(The input Opens)
import Summits.BirchSwinnertonDyer.BirchSwinnertonDyer.Theses.TeichmullerTwistDescent

/-!
# Route TeichmullerTwistDescent — the assembly item (stmt-BirchSwinnertonDyer-22641)

`Assembly` is the route's deciding theorem `closes` curried: the eight route items imply the
registered leaf `Summit.BirchSwinnertonDyer.WAllExclAdditiveFiveLeRankOne` (rung W-ALL/2.p>=5.r1).
No summit statement and no leaf is proved unconditionally here; BSD is not proved by this.
-/

-- single-conjunct summit: `Summit.BirchSwinnertonDyer.BirchSwinnertonDyer.…` repeats the name by design
set_option linter.dupNamespace false

namespace Summit.BirchSwinnertonDyer.BirchSwinnertonDyer.Theorems.TeichmullerTwistDescentAssembly

/-- The assembly item of route TeichmullerTwistDescent (stmt-BirchSwinnertonDyer-22641): the route's
items PSMU, SCMU57, G-WT, KolyvaginPrimitiveAdditive, RankZeroAdditive, OffSharpRankOneAdditive,
PublishedInputsAdditiveKoly and PublishedManinFacts together give the leaf
`Summit.BirchSwinnertonDyer.WAllExclAdditiveFiveLeRankOne`; this is the planner's deciding theorem
`Theses.TeichmullerTwistDescent.closes`, curried. -/
theorem assembly_proof :
    Summit.BirchSwinnertonDyer.BirchSwinnertonDyer.Theses.TeichmullerTwistDescent.Assembly := by
  unfold Summit.BirchSwinnertonDyer.BirchSwinnertonDyer.Theses.TeichmullerTwistDescent.Assembly
  intro hPS hSC hG h₁ h₀ hoff hP hF
  -- The route's `closes` was re-keyed (rev 2026-08-27T23:54Z) to the cell items (Corner / LOW / ≥ 11 /
  -- OfCells / OfCell / KatoNeronAndCremonaFacts), from which it first DERIVES `hPS` and `hSC`; the accepted
  -- `Assembly` statement takes PSMU and SCMU57 directly, so the remainder of the chain of `closes` is
  -- inlined here verbatim (proper Manin residue R → residue class → Manin-good odd frame → ♯ / off-♯ glue).
  classical
  obtain ⟨e1, e2, dd, mz, au, c2, hC⟩ := hF
  -- (1) the proper Manin residue `R` of route AdditiveKolyvaginRoad from PSMU, SCMU57 and the Weil-type glue G-WT
  have hR : Summit.BirchSwinnertonDyer.BirchSwinnertonDyer.Theses.AdditiveKolyvaginRoad.ManinFrameResidueProperR := by
    intro e1' e2' dd' hPub W _ _ p hp _ hp5 hadd hirr hres hall hr
    have hnf' : Literature.NumberTheory.EllipticCurves.ModularForms.exists_isNewformOf := hPub.2.2.2.2.2.1
    have hmem : ∃ (W₀ : WeierstrassCurve ℚ) (_ : W₀.IsElliptic) (_ : W₀.IsGloballyMinimal)
        (D₀ : Literature.NumberTheory.EllipticCurves.ModularForms.ModularParametrizationData W₀
          (W.conductorNorm ℤ)), WeierstrassCurve.IsIsogenous W W₀ ∧ ¬ (p : ℤ) ∣ D₀.c :=
      hG hnf' hPS hSC W p hp5 hadd hirr hres
    obtain ⟨W₀, hE₀, hM₀, D₀, hiso, hc₀⟩ := hmem
    haveI := hE₀
    haveI := hM₀
    obtain ⟨Dt, hc⟩ :=
      Summit.BirchSwinnertonDyer.BirchSwinnertonDyer.Theorems.ManinFrameTransport.exists_modularParametrizationData_not_dvd_of_partner
        W hp.out hirr hiso D₀ hc₀
    have hp2 : p ≠ 2 := by omega
    exact Summit.BirchSwinnertonDyer.BirchSwinnertonDyer.Theorems.ManinFrameFromDatum.exists_oddHeegnerFrame_of_exists_not_dvd
      hnf' hPub.2.2.2.2.2.2.1 W p hr hp2 ⟨Dt, hc⟩
  -- (2) the Manin residue class from ČNS + the proved degree class + R
  have hD : Summit.BirchSwinnertonDyer.BirchSwinnertonDyer.Theses.AdditiveKolyvaginRoad.ManinFrameResidueDegreeClass :=
    Summit.BirchSwinnertonDyer.BirchSwinnertonDyer.Theorems.ManinFrameResidueDegreeClass.maninFrameResidueDegreeClass_proof
  have hRes : Summit.BirchSwinnertonDyer.BirchSwinnertonDyer.Theses.AdditiveKolyvaginRoad.ManinFrameResidueClass := by
    intro hP' W _ _ p _ _ h5 hadd hirr hcl hr1
    by_cases hex : ∃ (W' : WeierstrassCurve ℚ) (_ : W'.IsElliptic) (_ : W'.IsGloballyMinimal)
        (D' : Literature.NumberTheory.EllipticCurves.ModularForms.ModularParametrizationData W' (W.conductorNorm ℤ)),
        WeierstrassCurve.IsIsogenous W W' ∧ ¬ p ∣ D'.modularDegree
    · exact hD hC hP' W p h5 hadd hirr hcl hex hr1
    · refine hR e1 e2 dd hP' W p h5 hadd hirr hcl ?_ hr1
      intro W' _ _ D' hiso
      by_contra hnd
      exact hex ⟨W', ‹_›, ‹_›, D', hiso, hnd⟩
  -- (3) the Manin-good odd frame by the proved gen-2 glue over the proved class loci
  have hM : Summit.BirchSwinnertonDyer.BirchSwinnertonDyer.Theses.AdditiveKolyvaginRoad.ManinGoodOddFrameAdditive :=
    Summit.BirchSwinnertonDyer.BirchSwinnertonDyer.Theorems.ManinGoodOddFrameAdditiveResplitGlue.maninGoodOddFrameAdditiveResplitGlue_proof
      e1 e2 mz au c2
      Summit.BirchSwinnertonDyer.BirchSwinnertonDyer.Theorems.ManinFrameOffExceptionClass.maninFrameOffExceptionClass_proof
      Summit.BirchSwinnertonDyer.BirchSwinnertonDyer.Theorems.ManinFrameIstarClass.maninFrameIstarClass_proof hRes
  -- (4) the proved additive Kolyvagin kernel gives the ♯ slice; the off-♯ slice is the item; glue of the W-ALL leaf
  have hSharp : Summit.BirchSwinnertonDyer.WAllExclAdditiveFiveLeRankOneSharp :=
    fun W _ _ p _ hCM hp5 hadd hr1 hs hsp htwo htam =>
      Summit.BirchSwinnertonDyer.BirchSwinnertonDyer.Theorems.AdditiveKolyvaginKernel.additiveKolyvaginKernel_proof
        hP hM h₁ h₀ W p hCM hp5 hadd hr1 hs hsp htwo htam
  exact Summit.BirchSwinnertonDyer.wAllExclAdditiveFiveLeRankOne_of_sharp_of_offSharp hSharp hoff

end Summit.BirchSwinnertonDyer.BirchSwinnertonDyer.Theorems.TeichmullerTwistDescentAssembly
(The input Closes)
> _Description of the task_:
Your task is to restate, word for word, only those lines above that fall between the line holding "haveI := hE₀" and the line holding "exact hex ⟨W', ‹_›, ‹_›, D', hiso, hnd⟩", inclusive.

> _Result_:
    haveI := hE₀
    haveI := hM₀
    obtain ⟨Dt, hc⟩ :=
      Summit.BirchSwinnertonDyer.BirchSwinnertonDyer.Theorems.ManinFrameTransport.exists_modularParametrizationData_not_dvd_of_partner
        W hp.out hirr hiso D₀ hc₀
    have hp2 : p ≠ 2 := by omega
    exact Summit.BirchSwinnertonDyer.BirchSwinnertonDyer.Theorems.ManinFrameFromDatum.exists_oddHeegnerFrame_of_exists_not_dvd
      hnf' hPub.2.2.2.2.2.2.1 W p hr hp2 ⟨Dt, hc⟩
  -- (2) the Manin residue class from ČNS + the proved degree class + R
  have hD : Summit.BirchSwinnertonDyer.BirchSwinnertonDyer.Theses.AdditiveKolyvaginRoad.ManinFrameResidueDegreeClass :=
    Summit.BirchSwinnertonDyer.BirchSwinnertonDyer.Theorems.ManinFrameResidueDegreeClass.maninFrameResidueDegreeClass_proof
  have hRes : Summit.BirchSwinnertonDyer.BirchSwinnertonDyer.Theses.AdditiveKolyvaginRoad.ManinFrameResidueClass := by
    intro hP' W _ _ p _ _ h5 hadd hirr hcl hr1
    by_cases hex : ∃ (W' : WeierstrassCurve ℚ) (_ : W'.IsElliptic) (_ : W'.IsGloballyMinimal)
        (D' : Literature.NumberTheory.EllipticCurves.ModularForms.ModularParametrizationData W' (W.conductorNorm ℤ)),
        WeierstrassCurve.IsIsogenous W W' ∧ ¬ p ∣ D'.modularDegree
    · exact hD hC hP' W p h5 hadd hirr hcl hex hr1
    · refine hR e1 e2 dd hP' W p h5 hadd hirr hcl ?_ hr1
      intro W' _ _ D' hiso
      by_contra hnd
      exact hex ⟨W', ‹_›, ‹_›, D', hiso, hnd⟩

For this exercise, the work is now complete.